Han Fei expands on the above narrative in Han Feizi, where Fei Zhong is recorded as hailing the virtue of King Wen, but noting that he would become a threat to Shang if his plot continued. However, Di Xin refused to execute him, and after three attempts to reason with the ruler, it was too late, and Shang fell to King Wu. He also portrays Fei Zhong's reception of King Wen's goods differently: He implies that King Wen had employed Fei Zhong to confuse Di Xin's mind and that led to his downfall, having accepted a jade tablet from him as a gift whereas Jiao Ge (膠鬲), another minister, could not obtain it. King Wen's support of Fei Zhong, then, was made with the knowledge that his coveting of curios would corrupt the state further, making it easier to overthrow.

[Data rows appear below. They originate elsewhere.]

import Literature.Analysis.FluidPDE.UlocSmallDataMild
import Literature.Analysis.FluidPDE.KatoLocalLerayPressureProofs
import Literature.Analysis.FluidPDE.MildL3SmoothHolds
import Literature.Analysis.FluidPDE.KNSSSmoothingHolds
import Literature.Analysis.FluidPDE.KatoLerayHopf
import Literature.Analysis.FluidPDE.JiaSverak2014RegularFlow
import Literature.Analysis.FluidPDE.JiaSverak2014SlabAprioriEstimate
import Literature.Analysis.FluidPDE.NSSereginMildCore
import Literature.Analysis.FluidPDE.ClassicalSuitable
import Literature.Analysis.FluidPDE.SuitableWeakCongr
import Literature.Analysis.FluidPDE.NSBoundedMildSmoothing
import Literature.Analysis.FluidPDE.LocalEnergySolutionsOn
import Literature.Analysis.FluidPDE.EnstrophySplitting
import HarnessLib

/-!
# The regular flow from a bounded datum small in `L³_uloc` (Lemarié-Rieusset 2016, Thm. 14.8,
# proof, Step 2: the small solution `α₁`)

Analysis/FluidPDE theorem file (no definitions, no named facts). The uniformly local small-data
mild solution of `UlocSmallDataMild.lean` (`exists_isKatoSolutionOn_uloc_small`: the Kato solution
`u` on `[0, 4)` from a bounded, weakly divergence-free datum `α ∈ L²∩L³` with
`sup_z ‖α‖_{L³(B(z,1))} ≤ ε ≤ ε₀`) is packaged as the **regular flow** consumed by the perturbed
energy inequality (`PerturbedEnergySlice/WholeSpace/Gronwall.lean`) and by the limiting
procedure of the local energy theory:

* its classical representative `(a, π)` on `(0, 4)` (`mild_L3_smooth_holds`), with `a(t) = u(t)`
  for `0 < t < 4` (both are continuous: `u` solves Oseen's integral equation pointwise, so KNSS's
  smoothing `knss2009_smoothing_holds` applies to `u` itself);
* `(a, p_K)` a local Leray solution on `(0, 2)` with datum `α` and a pressure **globally** in
  `L^{3/2}((0,2) × ℝ³)` (the Riesz pressure of `kato_distributional_slab_holds`,
  `IsKatoSolutionOn.exists_suitable_slab_of_distributional`);
* the bounds `|a| ≤ M`, `√t |∇a| ≤ C` (KNSS, depending on the datum), the energy bound
  `∫|a(t)|² ≤ 2E(α)` (`u` is Leray–Hopf, `IsKatoSolutionOn.isLerayHopfOn_of_memLp_two`), and the
  **uniform** bounds `‖a(t)‖_{L³(B(z,1))} ≤ Kε`, `|a(t,x)| ≤ Kε t^{-1/2}`;
* the **uniform local gradient bound** `∫₀²∫_{B(x₀,1)} |∇a|² ≤ C_g` with `C_g` depending on `ε₀`
  only: Jia–Šverák's a priori estimate at unit scale (`JiaSverak2014.apriori_unit_scale_slab`)
  applied on short windows `(s, s + τ)` to the restarted Kato solutions `u(s + ·)`
  (`IsKatoSolutionOn.restart`, `kato_isLocalLeraySolutionOn_holds`), whose data have unit-ball
  energies `≤ |B₁|^{1/3} (Kε)²` by Hölder, finitely many windows covering `(0, 2)`.

## References

* P. G. Lemarié-Rieusset, *The Navier–Stokes Problem in the 21st Century* (2016), Thm. 14.8,
  proof, Step 2 (PDF pp. 521–525); Thm. 15.1 (A).
* H. Jia, V. Šverák, Invent. Math. 196 (2014), Lemma 3.1; SIAM J. Math. Anal. 45 (2013), Lemma 2.
* H. Koch, N. Nadirashvili, G. Seregin, V. Šverák, Acta Math. 203 (2009), Prop. 4.1.
-/

noncomputable section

Fei Zhong would command a large army during the Battle of Muye, but would ultimately be defeated and killed on the battlefield along with his son, Elai Ge, by the army of King Wu of Zhou, continuing his father's legacy. The Shang dynasty would be overthrown, bringing about the Western Zhou period.

==Family==
Fei Zhong was a descendent of Zhongyan, a minister for Tai Wu. His descendents, Feizi and Zaofu, would go on to found the State of Qin and State of Zhao, respectively. His children, Elai Ge and Ji Sheng, would serve Di Xin along with him.

==Legacy==
Mozi contrasts Fei Zhong with Weizi of Song and Jizi; whereas he was a terror to the world, Weizi and Jizi were the sages of their day. He makes a further point, stating that they spoke the same language: Therefore, regardless of tongue, one can use it for good or evil.

===In fiction===
Fei Zhong is portrayed as the uncle of Daji, the semi-legendary consort of Di Xin whose sadism corrupted him, in Investiture of the Gods.